(497e) Precise Selective Layer Engineering of Carbon Molecular Sieve (CMS) Hollow Fiber Membranes for Improved Separation Performance

In my presentation, I will describe a Carbon Molecular Sieve (CMS) hollow fiber membrane system, working in conjunction with a Bubbling Fluidized Bed (BFB), aimed at producing high purity (99%) H₂. As part of this overall project, a series of BFB reactors have been constructed utilizing a biomass gasification process, to produce a hydrogen-rich syngas stream. The product stream from these reactor series represents a complex gas mixture consisting of H₂, CO, CO₂, CH₄, and H₂O vapor. CMS membranes have shown high selectivities between similar-sized penetrants and in this work, they are used to selectively permeate H₂ (0.289 nm), while rejecting the remaining gas molecules (CO₂ – 0.33 nm ; CH₄ – 0.38 nm and CO – 0.375 nm), to ultimately produce high-purity H₂ (fuel cell grade ~ 99.98%). Unlike other rigid molecular sieving materials, CMS membranes have the advantage of being processed into scalable hollow fiber formats which retain the excellent separation performance of the symmetric dense films. For the purpose of this work, we use polyimide-derived CMS hollow fiber membranes produced via high temperature (>500 ) pyrolysis of the precursor hollow fiber.

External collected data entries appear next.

import Summits.Ventures.QEC.CircuitDistance.PortWindow
import Summits.Ventures.QEC.CircuitDistance.SMSchedule
import Summits.Ventures.QEC.CircuitDistance.SchedCleanCycle
import HarnessLib

/-!
# One-cycle witnesses persist: `HasLogicalFaultOfWeightAtMostAtₛ σ S 1 w → ∀ Nc ≥ 1, HasLogicalFaultOfWeightAtMostAtₛ σ S Nc w`
# for EVERY CNOT order `σ` (venture QEC, experiment cell CDX, Q4 lane; generic in `σ` and `S`; nothing here asserts a value of `d_circ`)

Provenance: drafted by qec-cdx-idea-2 g2 (2026-08-29, director-qec R156 (4) «ₛ-mono»; v2 = dedup against the landed SchedCleanCycle),
typed by qec-cdx-type-2, statement audit qec-cdx-crit-1. Imports `PortWindow` (retag bookkeeping of record) + `SMSchedule` + `SchedCleanCycle`.

WHY A SEPARATE ARGUMENT. The landed `hasAt_mono_cycles` (`PortNormalise.lean`) goes through NORMALISATION and the CLEAN-CYCLE lemma
`evolve_cycleEvents` (`PortCleanCycle.lean`), which is a structural computation of PRINT's cycle and does not transfer to another order
without re-proof. For the shape the Q4 claims need — a ONE-cycle witness holding at every `Nc ≥ 1` — no clean-cycle lemma is needed:
place the set in the LAST cycle. Causality does the rest:
* `run1_retag_last`: for a cycle-1 fault `f`, `Gen.run1 S (allEventsₛ σ Nc) (f.retag Nc)` is `Gen.run1 S (allEventsₛ σ 1) f` with the
  outcome slots `1 ↔ Nc` swapped (the first `Nc−1` cycles are fault-free and fix the all-clear state: `simulate_of_not_mem`,
  `evolve_init`; the last cycle is cycle 1 retagged: `cycleEventsₛ_retag`, `simulate_retag_swap` of `PortCleanCycle.lean`, generic in
  the event list);
* `oneCycle_flips_eq_false` / `oneCycle_final_eq_false`: a set undetectable in the ONE-cycle circuit flips no outcome at all and leaves
  a residual with zero true syndrome (detector layer 1 = the flips of cycle 1, layer 2 = true syndrome ⊕ flips of cycle 1);
* hence the retagged set flips nothing, has the same residual data error (`dataX_retag_last`, `dataZ_retag_last`), is undetectable
  in the `Nc`-cycle circuit (`undetectable_of_silent`), is logical iff the original is, and has no more faulty operations
  (`faultCount_image_retag_le`): **`hasAtₛ_of_one`**.
All lemmas used from the tree (`simulate_append`, `simulate_of_not_mem`, `evolve_init`, `simulate_slots_of_ne`, `simulate_retag_swap`,
`bsum_image_of_injOn`, `bsum_congr`, `bsum_false`, `Fault.ev_cyc/ev_retag/cyc_retag/retag_retag/retag_self/loc_retag`) are generic in
the event list; nothing order-specific enters.
-/

/- v2 (2026-08-29T00:46Z, crit-1 00:43:30Z dedup blocker): `Ev.cyc_retag`, `Ev.retag_retag`, `cyc_of_mem_cycleEventsₛ`,
`cycleEventsₛ_retag`, `allEventsₛ_succ` are now IMPORTED from the landed `SchedCleanCycle` (p681173) instead of re-declared; call sites
use the tree binder order (`cyc_of_mem_cycleEventsₛ σ h`). No statement of this file's own theorems changed. -/

namespace Summit.Ventures.QEC.CircuitDistance

open Literature.InformationTheory.QuantumCodes

variable {ℓ m : ℕ}

/-! ## Event bookkeeping for schedules -/

/-- No cycles, no events. -/
theorem allEventsₛ_zero (σ : SMSchedule) : allEventsₛ σ 0 = [] := rfl

/-- The one-cycle circuit is cycle 1. -/
theorem allEventsₛ_one (σ : SMSchedule) : allEventsₛ σ 1 = cycleEventsₛ σ 1 := by
  rw [allEventsₛ_succ, allEventsₛ_zero, List.nil_append]

/-- Events of the `Nc`-cycle circuit carry cycle tags in `1 … Nc` (cf. `mem_allEvents_iff`, one direction). -/
theorem cyc_of_mem_allEventsₛ (σ : SMSchedule) (Nc : ℕ) (e : Ev) (h : e ∈ allEventsₛ σ Nc) : 1 ≤ e.cyc ∧ e.cyc ≤ Nc := by
  unfold allEventsₛ at h
  rw [List.mem_flatMap] at h
  obtain ⟨c, hc, he⟩ := h
  rw [List.mem_range] at hc
  have := cyc_of_mem_cycleEventsₛ σ he
  omega

/-- Cycle `c ∈ {1,…,Nc}` is part of the `Nc`-cycle circuit. -/
theorem mem_allEventsₛ_of_mem_cycleEventsₛ (σ : SMSchedule) {c Nc : ℕ} (h1 : 1 ≤ c) (h2 : c ≤ Nc) {e : Ev}
    (he : e ∈ cycleEventsₛ σ c) : e ∈ allEventsₛ σ Nc := by
  unfold allEventsₛ
  rw [List.mem_flatMap]
  refine ⟨c - 1, List.mem_range.2 (by omega), ?_⟩
  rwa [Nat.sub_add_cancel h1]

/-- A fault sitting on an event of the one-cycle circuit is a cycle-1 fault. -/
theorem cyc_eq_one_of_mem [NeZero ℓ] [NeZero m] (σ : SMSchedule) (f : Fault ℓ m) (h : f.ev ∈ allEventsₛ σ 1) : f.cyc = 1 := by
  have := cyc_of_mem_allEventsₛ σ 1 f.ev h
  rw [Fault.ev_cyc] at this
  omega

section
variable [NeZero ℓ] [NeZero m]

/-! ## Last-cycle placement of a cycle-1 fault -/

omit [NeZero ℓ] [NeZero m] in
/-- The all-clear state has nothing to swap. -/
theorem State.init_swapSlots (a b : ℕ) : (State.init : State ℓ m).swapSlots a b = State.init := rfl

omit [NeZero ℓ] [NeZero m] in
/-- Swapping outcome slots keeps the frame. -/
theorem State.frame_swapSlots (st : State ℓ m) (a b : ℕ) : (st.swapSlots a b).frame = st.frame := rfl

omit [NeZero ℓ] [NeZero m] in
/-- Swapped `X`-outcome slots. -/
theorem State.mX_swapSlots (st : State ℓ m) (a b t : ℕ) (i : BB.Mono ℓ m) :
    (st.swapSlots a b).mX t i = st.mX (Equiv.swap a b t) i := rfl

omit [NeZero ℓ] [NeZero m] in
/-- Swapped `Z`-outcome slots. -/
theorem State.mZ_swapSlots (st : State ℓ m) (a b t : ℕ) (j : BB.Mono ℓ m) :
    (st.swapSlots a b).mZ t j = st.mZ (Equiv.swap a b t) j := rfl

/-- **LAST-CYCLE PLACEMENT**: the run of a cycle-1 fault retagged to the last cycle `Nc` of the `Nc`-cycle circuit is the one-cycle
run with outcome slots `1 ↔ Nc` swapped (same frame). -/
theorem run1_retag_last (σ : SMSchedule) (S : SMCode ℓ m) {Nc : ℕ} (hNc : 1 ≤ Nc) (f : Fault ℓ m) (hf : f.cyc = 1) :
    Gen.run1 S (allEventsₛ σ Nc) (f.retag Nc) = (Gen.run1 S (allEventsₛ σ 1) f).swapSlots 1 Nc := by
  obtain ⟨k, rfl⟩ : ∃ k, Nc = k + 1 := ⟨Nc - 1, by omega⟩
  unfold Gen.run1
  have hnot : (f.retag (k + 1)).ev ∉ allEventsₛ σ k := by
    intro hmem
    have h2 := (cyc_of_mem_allEventsₛ σ k _ hmem).2
    rw [Fault.ev_cyc, Fault.cyc_retag] at h2
    omega
  rw [allEventsₛ_succ, simulate_append, simulate_of_not_mem S _ hnot, evolve_init, allEventsₛ_one,
    ← cycleEventsₛ_retag σ 1 (k + 1)]
  have h := simulate_retag_swap S f (k + 1) (cycleEventsₛ σ 1)
    (fun e he => by rw [cyc_of_mem_cycleEventsₛ σ he, hf]) State.init
  rw [hf, State.init_swapSlots] at h
  exact h

/-- In the one-cycle circuit a cycle-1 fault writes only outcome slot 1. -/
theorem run1_one_slots (σ : SMSchedule) (S : SMCode ℓ m) (f : Fault ℓ m) (hf : f.cyc = 1) {t : ℕ} (ht : t ≠ 1) :
    (∀ i, (Gen.run1 S (allEventsₛ σ 1) f).mX t i = false) ∧ (∀ j, (Gen.run1 S (allEventsₛ σ 1) f).mZ t j = false) := by
  unfold Gen.run1
  rw [allEventsₛ_one]
  exact simulate_slots_of_ne S f 1 hf (cycleEventsₛ σ 1) (fun e he => cyc_of_mem_cycleEventsₛ σ he) State.init
    (fun _ _ => ⟨fun _ => rfl, fun _ => rfl⟩) t ht

/-! ## Set-level transfer -/

omit [NeZero ℓ] [NeZero m] in
/-- Retagging is injective on cycle-1 faults. -/
theorem retag_injOn_of_cyc (F : Finset (Fault ℓ m)) (hF : ∀ f ∈ F, f.cyc = 1) (Nc : ℕ) :
    Set.InjOn (Fault.retag Nc) (F : Set (Fault ℓ m)) := by
  intro f hf g hg h
  have h1 : (f.retag Nc).retag 1 = (g.retag Nc).retag 1 := by rw [h]
  rw [Fault.retag_retag, Fault.retag_retag] at h1
  have ef := Fault.retag_self f
  have eg := Fault.retag_self g
  rw [hF f hf] at ef
  rw [hF g hg] at eg
  rw [ef, eg] at h1
  exact h1

/-- Outcome flips of the retagged set = outcome flips of the original with slots `1 ↔ Nc` swapped (`X`-checks). -/
theorem flipX_retag_last (σ : SMSchedule) (S : SMCode ℓ m) {Nc : ℕ} (hNc : 1 ≤ Nc) (F : Finset (Fault ℓ m))
    (hF : ∀ f ∈ F, f.cyc = 1) (t : ℕ) (i : BB.Mono ℓ m) :
    Gen.flipX S (allEventsₛ σ Nc) (F.image (Fault.retag Nc)) t i = Gen.flipX S (allEventsₛ σ 1) F (Equiv.swap 1 Nc t) i := by
  unfold Gen.flipX
  rw [bsum_image_of_injOn (retag_injOn_of_cyc F hF Nc)]
  exact bsum_congr fun f hf => by
    simp only [Function.comp_apply]
    rw [run1_retag_last σ S hNc f (hF f hf), State.mX_swapSlots]

/-- (`Z`-checks). -/
theorem flipZ_retag_last (σ : SMSchedule) (S : SMCode ℓ m) {Nc : ℕ} (hNc : 1 ≤ Nc) (F : Finset (Fault ℓ m))
    (hF : ∀ f ∈ F, f.cyc = 1) (t : ℕ) (j : BB.Mono ℓ m) :
    Gen.flipZ S (allEventsₛ σ Nc) (F.image (Fault.retag Nc)) t j = Gen.flipZ S (allEventsₛ σ 1) F (Equiv.swap 1 Nc t) j := by
  unfold Gen.flipZ
  rw [bsum_image_of_injOn (retag_injOn_of_cyc F hF Nc)]
  exact bsum_congr fun f hf => by
    simp only [Function.comp_apply]
    rw [run1_retag_last σ S hNc f (hF f hf), State.mZ_swapSlots]

/-- Frame-based parities are unchanged by last-cycle placement. -/
theorem bsum_frame_retag_last (σ : SMSchedule) (S : SMCode ℓ m) {Nc : ℕ} (hNc : 1 ≤ Nc) (F : Finset (Fault ℓ m))
    (hF : ∀ f ∈ F, f.cyc = 1) (P : Frame ℓ m → Bool) :
    bsum (F.image (Fault.retag Nc)) (fun f => P (Gen.run1 S (allEventsₛ σ Nc) f).frame) =
      bsum F (fun f => P (Gen.run1 S (allEventsₛ σ 1) f).frame) := by
  rw [bsum_image_of_injOn (retag_injOn_of_cyc F hF Nc)]
  exact bsum_congr fun f hf => by
    simp only [Function.comp_apply]
    rw [run1_retag_last σ S hNc f (hF f hf), State.frame_swapSlots]

/-- The residual `X`-type data error is unchanged by last-cycle placement. -/
theorem dataX_retag_last (σ : SMSchedule) (S : SMCode ℓ m) {Nc : ℕ} (hNc : 1 ≤ Nc) (F : Finset (Fault ℓ m))
    (hF : ∀ f ∈ F, f.cyc = 1) :
    Gen.dataX S (allEventsₛ σ Nc) (F.image (Fault.retag Nc)) = Gen.dataX S (allEventsₛ σ 1) F := by
  funext q
  show (if bsum (F.image (Fault.retag Nc))
      (fun f => (fun fr : Frame ℓ m => (fr (q.elim (fun i => (Reg.L, i)) fun i => (Reg.R, i))).1)
        (Gen.run1 S (allEventsₛ σ Nc) f).frame) then (1 : ZMod 2) else 0) = _
  rw [bsum_frame_retag_last σ S hNc F hF (fun fr : Frame ℓ m => (fr (q.elim (fun i => (Reg.L, i)) fun i => (Reg.R, i))).1)]
  rfl

/-- The residual `Z`-type data error is unchanged by last-cycle placement. -/
theorem dataZ_retag_last (σ : SMSchedule) (S : SMCode ℓ m) {Nc : ℕ} (hNc : 1 ≤ Nc) (F : Finset (Fault ℓ m))
    (hF : ∀ f ∈ F, f.cyc = 1) :
    Gen.dataZ S (allEventsₛ σ Nc) (F.image (Fault.retag Nc)) = Gen.dataZ S (allEventsₛ σ 1) F := by
  funext q
  show (if bsum (F.image (Fault.retag Nc))
      (fun f => (fun fr : Frame ℓ m => (fr (q.elim (fun i => (Reg.L, i)) fun i => (Reg.R, i))).2)
        (Gen.run1 S (allEventsₛ σ Nc) f).frame) then (1 : ZMod 2) else 0) = _
  rw [bsum_frame_retag_last σ S hNc F hF (fun fr : Frame ℓ m => (fr (q.elim (fun i => (Reg.L, i)) fun i => (Reg.R, i))).2)]
  rfl

/-! ## A one-cycle undetectable set is silent -/

/-- In the one-cycle circuit, an undetectable set of cycle-1 faults flips NO outcome (`X`-checks)… -/
theorem oneCycle_flipX_eq_false (σ : SMSchedule) (S : SMCode ℓ m) (F : Finset (Fault ℓ m))
    (hU : Gen.Undetectable S 1 (allEventsₛ σ 1) F) (t : ℕ) (i : BB.Mono ℓ m) : Gen.flipX S (allEventsₛ σ 1) F t i = false := by
  have hF : ∀ f ∈ F, f.cyc = 1 := fun f hf => cyc_eq_one_of_mem σ f (hU.1 f hf)
  have hoff : ∀ t, t ≠ 1 → Gen.flipX S (allEventsₛ σ 1) F t i = false := fun t ht => by
    unfold Gen.flipX
    rw [bsum_congr (h := fun _ => false) (fun f hf => (run1_one_slots σ S f (hF f hf) ht).1 i)]
    exact bsum_false _
  by_cases ht : t = 1
  · subst ht
    have h1 := (hU.2 1 i).1
    unfold Gen.detX at h1
    rw [if_neg one_ne_zero, if_pos le_rfl, hoff 0 zero_ne_one] at h1
    simpa using h1
  · exact hoff t ht

/-- … (`Z`-checks) … -/
theorem oneCycle_flipZ_eq_false (σ : SMSchedule) (S : SMCode ℓ m) (F : Finset (Fault ℓ m))
    (hU : Gen.Undetectable S 1 (allEventsₛ σ 1) F) (t : ℕ) (j : BB.Mono ℓ m) : Gen.flipZ S (allEventsₛ σ 1) F t j = false := by
  have hF : ∀ f ∈ F, f.cyc = 1 := fun f hf => cyc_eq_one_of_mem σ f (hU.1 f hf)
  have hoff : ∀ t, t ≠ 1 → Gen.flipZ S (allEventsₛ σ 1) F t j = false := fun t ht => by
    unfold Gen.flipZ
    rw [bsum_congr (h := fun _ => false) (fun f hf => (run1_one_slots σ S f (hF f hf) ht).2 j)]
    exact bsum_false _
  by_cases ht : t = 1
  · subst ht
    have h1 := (hU.2 1 j).2
    unfold Gen.detZ at h1
    rw [if_neg one_ne_zero, if_pos le_rfl, hoff 0 zero_ne_one] at h1
    simpa using h1
  · exact hoff t ht

/-- … and leaves a residual with zero TRUE `X`-check syndrome … -/
theorem oneCycle_finalX_eq_false (σ : SMSchedule) (S : SMCode ℓ m) (F : Finset (Fault ℓ m))
    (hU : Gen.Undetectable S 1 (allEventsₛ σ 1) F) (i : BB.Mono ℓ m) :
    decide ((S.toCode.HX.mulVec (Gen.dataZ S (allEventsₛ σ 1) F)) i = 1) = false := by
  have h2 := (hU.2 2 i).1
  unfold Gen.detX at h2
  rw [if_neg two_ne_zero, if_neg (by omega), if_pos rfl, oneCycle_flipX_eq_false σ S F hU 1 i] at h2
  simpa using h2

/-- … and zero TRUE `Z`-check syndrome. -/
theorem oneCycle_finalZ_eq_false (σ : SMSchedule) (S : SMCode ℓ m) (F : Finset (Fault ℓ m))
    (hU : Gen.Undetectable S 1 (allEventsₛ σ 1) F) (j : BB.Mono ℓ m) :
    decide ((S.toCode.HZ.mulVec (Gen.dataX S (allEventsₛ σ 1) F)) j = 1) = false := by
  have h2 := (hU.2 2 j).2
  unfold Gen.detZ at h2
  rw [if_neg two_ne_zero, if_neg (by omega), if_pos rfl, oneCycle_flipZ_eq_false σ S F hU 1 j] at h2
  simpa using h2

/-- A SILENT set (on events of the circuit, no outcome flipped, zero true residual syndromes) is undetectable, any `Nc`, any `es`. -/
theorem Gen.undetectable_of_silent (S : SMCode ℓ m) (Nc : ℕ) (es : List Ev) (F : Finset (Fault ℓ m))
    (hmem : ∀ f ∈ F, f.ev ∈ es) (hX : ∀ t i, Gen.flipX S es F t i = false) (hZ : ∀ t j, Gen.flipZ S es F t j = false)
    (hfX : ∀ i, decide ((S.toCode.HX.mulVec (Gen.dataZ S es F)) i = 1) = false)
    (hfZ : ∀ j, decide ((S.toCode.HZ.mulVec (Gen.dataX S es F)) j = 1) = false) : Gen.Undetectable S Nc es F := by
  refine ⟨hmem, fun t i => ⟨?_, ?_⟩⟩
  · unfold Gen.detX; rw [hX, hX, hX, hfX]; split_ifs <;> rfl
  · unfold Gen.detZ; rw [hZ, hZ, hZ, hfZ]; split_ifs <;> rfl

omit [NeZero ℓ] [NeZero m] in
/-- Retagging a set of faults to one cycle does not increase the number of faulty operations. -/
theorem faultCount_image_retag_le (F : Finset (Fault ℓ m)) (Nc : ℕ) :
    faultCount (F.image (Fault.retag Nc)) ≤ faultCount F := by
  classical
  unfold faultCount
  rw [Finset.image_image]
  have : (Fault.loc ∘ Fault.retag Nc : Fault ℓ m → Loc ℓ m) = Loc.retag Nc ∘ Fault.loc := by
    funext f; exact Fault.loc_retag f Nc
  rw [this, ← Finset.image_image]
  exact Finset.card_image_le

/-- **ONE-CYCLE WITNESSES PERSIST** (any order `σ`, any circuit data `S`): an undetectable logical fault set of `≤ w` operations of the
ONE-cycle circuit yields one in the `Nc`-cycle circuit for every `Nc ≥ 1` (the same operations, performed in the last cycle). -/
theorem hasAtₛ_of_one (σ : SMSchedule) (S : SMCode ℓ m) (w : ℕ) (h : HasLogicalFaultOfWeightAtMostAtₛ σ S 1 w) :
    ∀ Nc : ℕ, 1 ≤ Nc → HasLogicalFaultOfWeightAtMostAtₛ σ S Nc w := by
  intro Nc hNc
  obtain ⟨F, hU, hL, hw⟩ := h
  have hF : ∀ f ∈ F, f.cyc = 1 := fun f hf => cyc_eq_one_of_mem σ f (hU.1 f hf)
  refine ⟨F.image (Fault.retag Nc), ?_, ?_, (faultCount_image_retag_le F Nc).trans hw⟩
  · refine Gen.undetectable_of_silent S Nc _ _ ?_ ?_ ?_ ?_ ?_
    · intro f' hf'
      obtain ⟨f, hf, rfl⟩ := Finset.mem_image.1 hf'
      have hev : f.ev ∈ cycleEventsₛ σ 1 := by rw [← allEventsₛ_one]; exact hU.1 f hf
      refine mem_allEventsₛ_of_mem_cycleEventsₛ σ hNc le_rfl ?_
      rw [Fault.ev_retag, ← cycleEventsₛ_retag σ 1 Nc]
      exact List.mem_map.2 ⟨f.ev, hev, rfl⟩
    · intro t i; rw [flipX_retag_last σ S hNc F hF]; exact oneCycle_flipX_eq_false σ S F hU _ i
    · intro t j; rw [flipZ_retag_last σ S hNc F hF]; exact oneCycle_flipZ_eq_false σ S F hU _ j
    · intro i; rw [dataZ_retag_last σ S hNc F hF]; exact oneCycle_finalX_eq_false σ S F hU i
    · intro j; rw [dataX_retag_last σ S hNc F hF]; exact oneCycle_finalZ_eq_false σ S F hU j
  · unfold Gen.LogicalError at hL ⊢
    rwa [dataX_retag_last σ S hNc F hF, dataZ_retag_last σ S hNc F hF]

/-- The `∃ Nc` form from a one-cycle witness. -/
theorem hasₛ_of_one (σ : SMSchedule) (S : SMCode ℓ m) (w : ℕ) (h : HasLogicalFaultOfWeightAtMostAtₛ σ S 1 w) :
    HasLogicalFaultOfWeightAtMostₛ σ S w := ⟨1, h⟩

end

end Summit.Ventures.QEC.CircuitDistance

A specific focus of my work is the selective layer engineering technique of these CMS membranes, which employs a strategy similar to a defect curing technique involving an amine-acyl chloride reaction. In my talk, I will demonstrate how tuning the composition of this curing mixture and changing simple process parameters could increase the selectivity of CMS membranes. Controlled cross linking of the polyimide precursors is envisioned to result in strands of different dimensions compared to regular CMS. This controlled cross linking strategy combined with pyrolysis condition tuning, could lead to membranes with highly desirable permeance and selectivity tradeoffs. A fundamental vision of the effects of this strategy on the CMS microstructure will be presented.